B. Borrower has requested that Lender renew and amend the terms
of the Revolving Loan pursuant to the terms of that certain Renewal Revolving
Credit Note dated as of the date hereof in the maximum principal amount of
[$15,000,000.00] made by Borrower payable to the order of Lender ("Renewal
Revolving Note"), and Lender has agreed to renew and amend the terms of the
Revolving Loan pursuant to the Renewal Revolving Note, in accordance with, and
conditioned upon, the terms of this Amendment.
AGREEMENT
In consideration of the foregoing and the mutual covenants and
agreements set forth herein and for other good and valuable consideration, the
receipt and sufficiency of which are hereby acknowledged, the parties, intending
to be bound hereby, agree as follows:
1. Modification of Loan Agreement.

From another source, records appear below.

import Summits.QuantumFields.YangMills.Theorems.FluctuationComparisonRegPrIntLS2BetaSeamTwistWords
import HarnessLib

/-!
# (RG-K) THE ℤ₂ SEAM TWIST, II — DESCENT: the seam twist of one lattice direction commutes with the block averaging of record (0.4), hence
# with `descendTo`; it fixes every plaquette variable, the Wilson action, the small-field guards and the good histories; it is an involution

Sequel of `…S2BetaSeamTwistWords` (crux `stmt-QuantumFields-20520`, LINE `semiclassical_s2beta`, cell `ym3-torus`, px16 g18); the seam
twist is written INLINE: `U ↦ fun b => (if b.dir = μ ∧ (b.src μ).val + 1 = P.sitesPerDir j then n1 else 1) * U b` (`n1` central,
`n1·n1 = 1`).

* §2 ★ `countP_seam_axialWord` — the straight transport of the `L` fine bonds of a coarse bond `c` meets the fine seam exactly once when `c`
  crosses the coarse seam and not at all otherwise (lit ✓`val_emb`, ✓`sitesPerDir_eq_mul_succ`, ✓`two_le_sitesPerDir`); with the twist-blind
  weights of part I: ★★ `avgFun_seamTwist` ∕ `iter_seamTwist` — THE (0.4) AVERAGING INTERTWINES THE FINE AND THE COARSE SEAM TWISTS
  (standing range `j + 1 ≤ m + K`); `plaqHol_seamTwist` (every plaquette has 0 or 2 seam edges, which cancel by centrality),
  `plaqSmall_seamTwist_iff`, `wilsonAction4_seamTwist`, `seamTwist_seamTwist`.
* §3 the T³ family: ★★ `descendTo_seamTwist` (lit ✓`descendTo_apply`, `bondShift`), `mem_fibre_seamTwist_iff`,
  `mem_histGood_seamTwist_iff`.

USE (next files of this seat): transport of the (T)-chain letters TUBE♭/GAP♭ from the flat datum `(1,1)` (✓`…S2BetaFlatGapOutright`) to the
seam sectors `(ζ_J, ζ_K)` and their residual-gauge orbits — the central-holonomy stratum of the per-datum table.

HONEST: lattice bookkeeping of the tree's OWN averaging (0.4) with its guard; nothing of Bałaban's analysis; this file proves NO stub of the
line — TUBE-REG∘, GAP♯∘, EXW∘, S2β and crux 20520 stay OPEN; rung R3 (YM₃ on T³) is NOT d = 4, NOT infinite volume, NOT a mass gap, NOT
Clay; the Yang–Mills mass gap is NOT proved.
-/

set_option autoImplicit false

noncomputable section

open Set Function
open Literature.MathematicalPhysics.QuantumFieldTheory.Balaban1983to89
open Literature.MathematicalPhysics.QuantumFieldTheory.Balaban1983to89.T4Continuum
open Literature.MathematicalPhysics.QuantumFieldTheory.Balaban1983to89.AveragingRT
open Literature.MathematicalPhysics.QuantumFieldTheory.Balaban1983to89.BlockAveraging
open Literature.MathematicalPhysics.QuantumFieldTheory.Balaban1983to89.B10Eq27TorusAxialLog (holT holT_nil holT_cons_true holT_cons_false holT_eq_holAt)
open Literature.MathematicalPhysics.QuantumFieldTheory.Balaban1983to89.T3ContinuumYM3Torus
open Literature.MathematicalPhysics.QuantumFieldTheory.Balaban1983to89.T3UnitScaleTilt
open Literature.MathematicalPhysics.QuantumFieldTheory.Balaban1983to89.T3TiltDescent
open Literature.MathematicalPhysics.QuantumFieldTheory.Balaban1983to89.T3LevelShift
open Literature.MathematicalPhysics.QuantumFieldTheory.Balaban1983to89.T3ConstrainedMinimiser (fibre)

open Summit.QuantumFields.YangMills.Theorems.FluctuationComparisonRegPrIntLS2BetaSeamTwistWords

namespace Summit.QuantumFields.YangMills.Theorems.FluctuationComparisonRegPrIntLS2BetaSeamTwistDescent

/-! ## §2 The straight transport of a coarse bond crosses the fine seam iff the coarse bond crosses the coarse seam -/

section Axial

variable {P : Params} {j : ℕ} {G : Type*} [GaugeGroup G]

/-- Forward words make only forward steps. [folklore] -/
theorem countP_bwd_walk_replicate_true (μ ν : Fin P.d) :
    ∀ (n : ℕ) (x : Site P j), ((walk x (List.replicate n (ν, true))).countP
      fun s => !s.fwd && decide (s.bond.dir = μ ∧ (s.bond.src μ).val + 1 = P.sitesPerDir j)) = 0
  | 0, x => by simp [walk]
  | n + 1, x => by
    rw [List.replicate_succ, show walk x ((ν, true) :: List.replicate n (ν, true)) =
      ⟨⟨x, ν⟩, true⟩ :: walk (x.shift ν) (List.replicate n (ν, true)) from rfl, List.countP_cons,
      countP_bwd_walk_replicate_true μ ν n (x.shift ν)]
    simp

/-- ★ **THE NUMBER OF FINE SEAM CROSSINGS OF THE STRAIGHT TRANSPORT OF A COARSE BOND** `c`: `1` if `c` is a wrapping bond of direction `μ` of the
coarse torus, `0` otherwise (centres sit at `nL + (L−1)/2`, lit ✓`val_emb`; `N_j = N_{j+1}·L`). [cite: Balaban1985Averaging, (15) p.20] -/
theorem countP_seam_axialWord (hj : j + 1 ≤ P.m + P.K) (μ : Fin P.d) (c : PBond P (j+1)) :
    ((walk (emb c.src) (List.replicate P.L (c.dir, true))).countP
        fun s => decide (s.bond.dir = μ ∧ (s.bond.src μ).val + 1 = P.sitesPerDir j)) =
      if c.dir = μ ∧ (c.src μ).val + 1 = P.sitesPerDir (j+1) then 1 else 0 := by
  have hid := seam_crossing_identity (P := P) (j := j) μ (emb c.src) (List.replicate P.L (c.dir, true))
  rw [countP_bwd_walk_replicate_true μ c.dir, walkEnd_replicate_L, T4ReflectionCone.netDisp_replicate] at hid
  rw [countP_seam_eq_fwd_add_bwd, countP_bwd_walk_replicate_true μ c.dir, add_zero]
  set F := (walk (emb c.src) (List.replicate P.L (c.dir, true))).countP
    fun s => s.fwd && decide (s.bond.dir = μ ∧ (s.bond.src μ).val + 1 = P.sitesPerDir j)
  have hN : (P.sitesPerDir j : ℤ) = (P.sitesPerDir (j+1) : ℤ) * P.L := by exact_mod_cast P.sitesPerDir_eq_mul_succ hj
  have hNpos : (0 : ℤ) < P.sitesPerDir j := by exact_mod_cast Nat.pos_of_ne_zero (P.sitesPerDir_ne_zero j)
  have hes : ((emb c.src μ).val : ℤ) = (c.src μ).val * P.L + ((P.L - 1) / 2 : ℕ) := by exact_mod_cast Site.val_emb hj c.src μ
  have het : ((emb (c.src.shift c.dir) μ).val : ℤ) = ((c.src.shift c.dir) μ).val * P.L + ((P.L - 1) / 2 : ℕ) := by
    exact_mod_cast Site.val_emb hj (c.src.shift c.dir) μ
  simp only [Nat.cast_zero, sub_zero] at hid
  by_cases hdir : c.dir = μ
  · subst hdir
    have hvs := val_shift_self (P := P) (j := j+1) c.src c.dir
    simp only [↓reduceIte, mul_one, true_and] at hid ⊢
    by_cases hwrap : (c.src c.dir).val + 1 = P.sitesPerDir (j+1)
    · rw [if_pos hwrap] at hvs
      rw [if_pos hwrap]
      rw [hes, het, hvs] at hid
      push_cast at hid
      have hw' : ((c.src c.dir).val : ℤ) = (P.sitesPerDir (j+1) : ℤ) - 1 := by
        have := congrArg (fun n : ℕ => (n : ℤ)) hwrap; push_cast at this; linarith
      rw [hw'] at hid
      have : (P.sitesPerDir j : ℤ) * ((F : ℤ) - 1) = 0 := by rw [hN] at hid ⊢; nlinarith [hid]
      have hF : (F : ℤ) = 1 := by
        rcases mul_eq_zero.mp this with h | h
        · exact absurd h (ne_of_gt hNpos)
        · linarith
      exact_mod_cast hF
    · rw [if_neg hwrap] at hvs
      rw [if_neg hwrap]
      rw [hes, het, hvs] at hid
      push_cast at hid
      have : (P.sitesPerDir j : ℤ) * (F : ℤ) = 0 := by nlinarith [hid]
      have hF : (F : ℤ) = 0 := by
        rcases mul_eq_zero.mp this with h | h
        · exact absurd h (ne_of_gt hNpos)
        · exact h
      exact_mod_cast hF
  · have hd : ¬ (c.dir = μ ∧ (c.src μ).val + 1 = P.sitesPerDir (j+1)) := fun h => hdir h.1
    rw [if_neg hd]
    have htgt : ((c.src.shift c.dir) μ) = c.src μ := shift_apply_of_ne c.src (fun h => hdir h.symm)
    simp only [hdir, ↓reduceIte, mul_zero] at hid
    rw [het, htgt, hes, sub_self, sub_zero] at hid
    have : (P.sitesPerDir j : ℤ) * (F : ℤ) = 0 := by linarith
    have hF : (F : ℤ) = 0 := by
      rcases mul_eq_zero.mp this with h | h
      · exact absurd h (ne_of_gt hNpos)
      · exact h
    exact_mod_cast hF
import Summits.SmoothPoincare4.SmoothPoincare4.Theses.EntropyRung
import Summits.SmoothPoincare4.SmoothPoincare4.Theorems.EntropyRungSubcylindricalExistenceScalarPositiveUpgradeGroundState
import Summits.SmoothPoincare4.SmoothPoincare4.Theorems.EntropyRungSubcylindricalExistenceWeightComparison
import Literature.Geometry.Lorentzian.DalembertianCompose
import Literature.Geometry.Lorentzian.ChartLaplacian
import Literature.Geometry.Riemannian.PerelmanEntropyCutoff
import HarnessLib

/-!
# The conformal nudge `ψ_t = (1 + t φ)/(1 + t max φ)²` by the ground state of the conformal
# Laplacian and its weighted `𝒲`-clause at every scale (aux for stub `stub_scalarPositiveUpgrade`,
# line `fat-conical-core-avr-logsobolev`, crux `EntropyRung.SubcylindricalExistence`, stmt-SmoothPoincare4-10871)

Let `G` be a Riemannian metric (Levi-Civita) on a closed smooth `4`-manifold of the summit binder,
`R = R_G ≥ 0`, and `φ > 0` smooth with `R φ − 6 Δ_G φ = λ φ`, `λ > 0` (the positive ground state of
`helper_stub_scalarPositiveUpgrade_groundState`), `φ ≤ Φ`, `φ ≥ φ_min > 0`, `|∇φ|²_G ≤ C`. For
`0 < t`, `t Φ ≤ 1`, put `P = 1 + tΦ`, `A = P⁻²` and `ψ = A (1 + t φ)`. Then (registered helper
`helper_stub_scalarPositiveUpgrade_factor`): `ψ` is smooth, `0 < ψ ≤ 1`,
`L_G ψ = R ψ − 6 Δ_G ψ = A (R + t λ φ) > 0`, and if the crux's `e^{-f}`-clause of `G` holds at level
`L` at every scale then for every `0 < ε' < 1` the `ψ`-weighted `w²`-clause (weights `ψ⁴ dV_G`,
curvature `ψ⁻³ L_G ψ`, gradient `ψ⁻²|∇w|²`) holds at EVERY scale at level
`L + 2 log(1 − ε') − 16 tΦ − 512 t (C+1)² / (ε' λ φ_min)`.

Proof: the weight-comparison lemma H3 `wClause_weight_comparison` with `φ₀ = 1`, `φ₁ = ψ`,
`r₀ = R`, `r₁ = ψ⁻³ L_G ψ ≥ R` (because `ψ³ ≤ A`, this is why `ψ` is normalised by `P⁻²`; so
`κ'' = 0`), `κ = log P²`, `κ' = t (C+1)` (`|∇ log ψ|² = t²|∇φ|²/(1+tφ)² ≤ t² C`), gives the clause
at level `L + 2 log(1−ε') − 8κ − 16 τ e^{2κ} κ'²/ε'`, a loss linear in `τ`; the curvature weight has
the floor `r₁ ≥ a = t λ φ_min > 0`, so `allScales_of_linearLoss` (H11) freezes the loss at
`τ₀ = 2/a`, and `8κ ≤ 16 tΦ`, `16 e^{2κ} κ'² (2/a)/ε' = 32 P⁴ t (C+1)²/(ε' λ φ_min) ≤ 512 t (C+1)²/(ε' λ φ_min)`.
Everything is proved; no definition, no named fact.

References: G. Perelman, arXiv:math/0211159, §3.1 [Perelman2002Entropy]; T. Aubin, *Nonlinear
Analysis on Manifolds* (1982), Ch. 6, §6.3 (conformal Laplacian in dimension four) [Aubin1982].
-/

noncomputable section

-- the registered namespace `Summit.SmoothPoincare4.SmoothPoincare4.Theorems` repeats a component
set_option linter.dupNamespace false

open scoped Manifold ContDiff Topology ENNReal NNReal
open Set Filter MeasureTheory
open Literature.Geometry.Lorentzian Literature.Geometry.Riemannian

namespace Summit.SmoothPoincare4.SmoothPoincare4.Theorems

namespace ScalarPositiveUpgradeAux

variable {M : Type} [TopologicalSpace M]
  [ChartedSpace (EuclideanSpace ℝ (Fin 4)) M] [IsManifold (𝓡 4) ∞ M]
  (G : PseudoRiemannianMetric (𝓡 4) ∞ (EuclideanSpace ℝ (Fin 4)) (TangentSpace (𝓡 4) : M → Type _))
  [G.HasLeviCivita]

/-! ### Pointwise calculus of the affine factor `A (1 + t φ)` -/

/-- `Δ_G (A (1 + t φ)) = A t Δ_G φ` (chain rule `dalembertian_real_comp` with an affine profile). -/
theorem dalembertian_affine_factor {φ : M → ℝ} {x : M} (hφ : ContMDiffAt (𝓡 4) 𝓘(ℝ, ℝ) 2 φ x)
    (A t : ℝ) : G.dalembertian (fun y ↦ A * (1 + t * φ y)) x = A * t * G.dalembertian φ x := by
  have hζ : ContDiffAt ℝ 2 (fun s : ℝ ↦ A * (1 + t * s)) (φ x) :=
    (contDiff_const.mul (contDiff_const.add (contDiff_const.mul contDiff_id))).contDiffAt
  have hd : deriv (fun s : ℝ ↦ A * (1 + t * s)) = fun _ ↦ A * t := by
    funext s
    have h : HasDerivAt (fun s : ℝ ↦ A * (1 + t * s)) (A * (t * 1)) s :=
      (((hasDerivAt_id s).const_mul t).const_add 1).const_mul A
    rw [mul_one] at h
    exact h.deriv
  have hdd : deriv (deriv (fun s : ℝ ↦ A * (1 + t * s))) = fun _ ↦ 0 := by
    rw [hd]; funext s; exact deriv_const s _
  have key := G.dalembertian_real_comp hφ hζ
  rw [hdd, hd] at key
  rw [show (fun y ↦ A * (1 + t * φ y)) = (fun s : ℝ ↦ A * (1 + t * s)) ∘ φ from rfl, key]
  ring

omit [G.HasLeviCivita] in
/-- `|∇(A (1 + t φ))|²_G = (A t)² |∇φ|²_G`. -/
theorem gradSq_affine_factor {φ : M → ℝ} {x : M} (hφ : MDifferentiableAt (𝓡 4) 𝓘(ℝ, ℝ) φ x)
    (A t : ℝ) : G.gradSq (fun y ↦ A * (1 + t * φ y)) x = (A * t) ^ 2 * G.gradSq φ x := by
  have hd : HasDerivAt (fun s : ℝ ↦ A * (1 + t * s)) (A * (t * 1)) (φ x) :=
    (((hasDerivAt_id (φ x)).const_mul t).const_add 1).const_mul A
  rw [mul_one] at hd
  rw [show (fun y ↦ A * (1 + t * φ y)) = (fun s : ℝ ↦ A * (1 + t * s)) ∘ φ from rfl,
    G.gradSq_real_comp hd hφ]

omit [G.HasLeviCivita] in
/-- `|∇ log(ψ/1)|²_G = ψ⁻² |∇ψ|²_G` at a point where `ψ > 0`. -/
theorem gradSq_log_div_one {ψ : M → ℝ} {x : M} (hψ : MDifferentiableAt (𝓡 4) 𝓘(ℝ, ℝ) ψ x)
    (hpos : 0 < ψ x) : G.gradSq (fun y ↦ Real.log (ψ y / 1)) x = (ψ x)⁻¹ ^ 2 * G.gradSq ψ x := by
  have hd : HasDerivAt (fun s : ℝ ↦ Real.log (s / 1)) (ψ x)⁻¹ (ψ x) := by
    simpa using Real.hasDerivAt_log hpos.ne'
  rw [show (fun y ↦ Real.log (ψ y / 1)) = (fun s : ℝ ↦ Real.log (s / 1)) ∘ ψ from rfl,
    G.gradSq_real_comp hd hψ]

/-! ### Two scalar inequalities -/

/-- `t² C ≤ (t (C+1))²` for `C ≥ 0`. -/
theorem sq_mul_le_sq_mul_add_one_sq (t : ℝ) {C : ℝ} (hC : 0 ≤ C) : t ^ 2 * C ≤ (t * (C + 1)) ^ 2 := by
  have h1 : 0 ≤ (C + 1) ^ 2 - C := by nlinarith [sq_nonneg C]
  nlinarith [mul_nonneg (sq_nonneg t) h1]

/-- The frozen loss: `16 P⁴ (t(C+1))²/ε' · (2/(t λ φ_min)) ≤ 512 t (C+1)²/(ε' λ φ_min)` for
`0 < P ≤ 2`. -/
theorem frozen_loss_le {P t C ε' lam φmin : ℝ} (hP0 : 0 < P) (hP2 : P ≤ 2) (ht : 0 < t)
    (hε' : 0 < ε') (hlam : 0 < lam) (hφmin : 0 < φmin) :
    16 * P ^ 4 * (t * (C + 1)) ^ 2 / ε' * (2 / (t * lam * φmin)) ≤
      512 * t * (C + 1) ^ 2 / (ε' * lam * φmin) := by
  have hP4 : P ^ 4 ≤ 16 := by
    have h := pow_le_pow_left₀ hP0.le hP2 4
    norm_num at h
    exact h
  have e : 16 * P ^ 4 * (t * (C + 1)) ^ 2 / ε' * (2 / (t * lam * φmin)) =
      32 * P ^ 4 * t * (C + 1) ^ 2 / (ε' * lam * φmin) := by
    rw [div_mul_div_comm, div_eq_div_iff (by positivity) (by positivity)]
    ring
  rw [e]
  refine div_le_div_of_nonneg_right ?_ (by positivity)
  have h0 : 0 ≤ 32 * t * (C + 1) ^ 2 := by positivity
  nlinarith [mul_le_mul_of_nonneg_right hP4 h0]

end ScalarPositiveUpgradeAux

The Loan Agreement is amended
as follows:
(a) the definition of "Revolving Credit Note" is hereby
deleted in its entirety and replaced with the following:
"Revolving Credit Note: that certain Renewal Revolving Credit
in the maximum principal amount of [$15,000,000.00] dated as
of March 27, 2001 made by Borrower payable to the order of
Lender, substantially in the form of Exhibit A hereto,
together with any and all amendments, modifications,
extensions, substitutions and renewals thereof."
(b) the definition of "Revolving Credit Loan Expiration
Date" is hereby deleted in its entirety and replaced with the following:
"Revolving Credit Loan Expiration Date: The "Maturity Date" as
defined in the Revolving Credit Note."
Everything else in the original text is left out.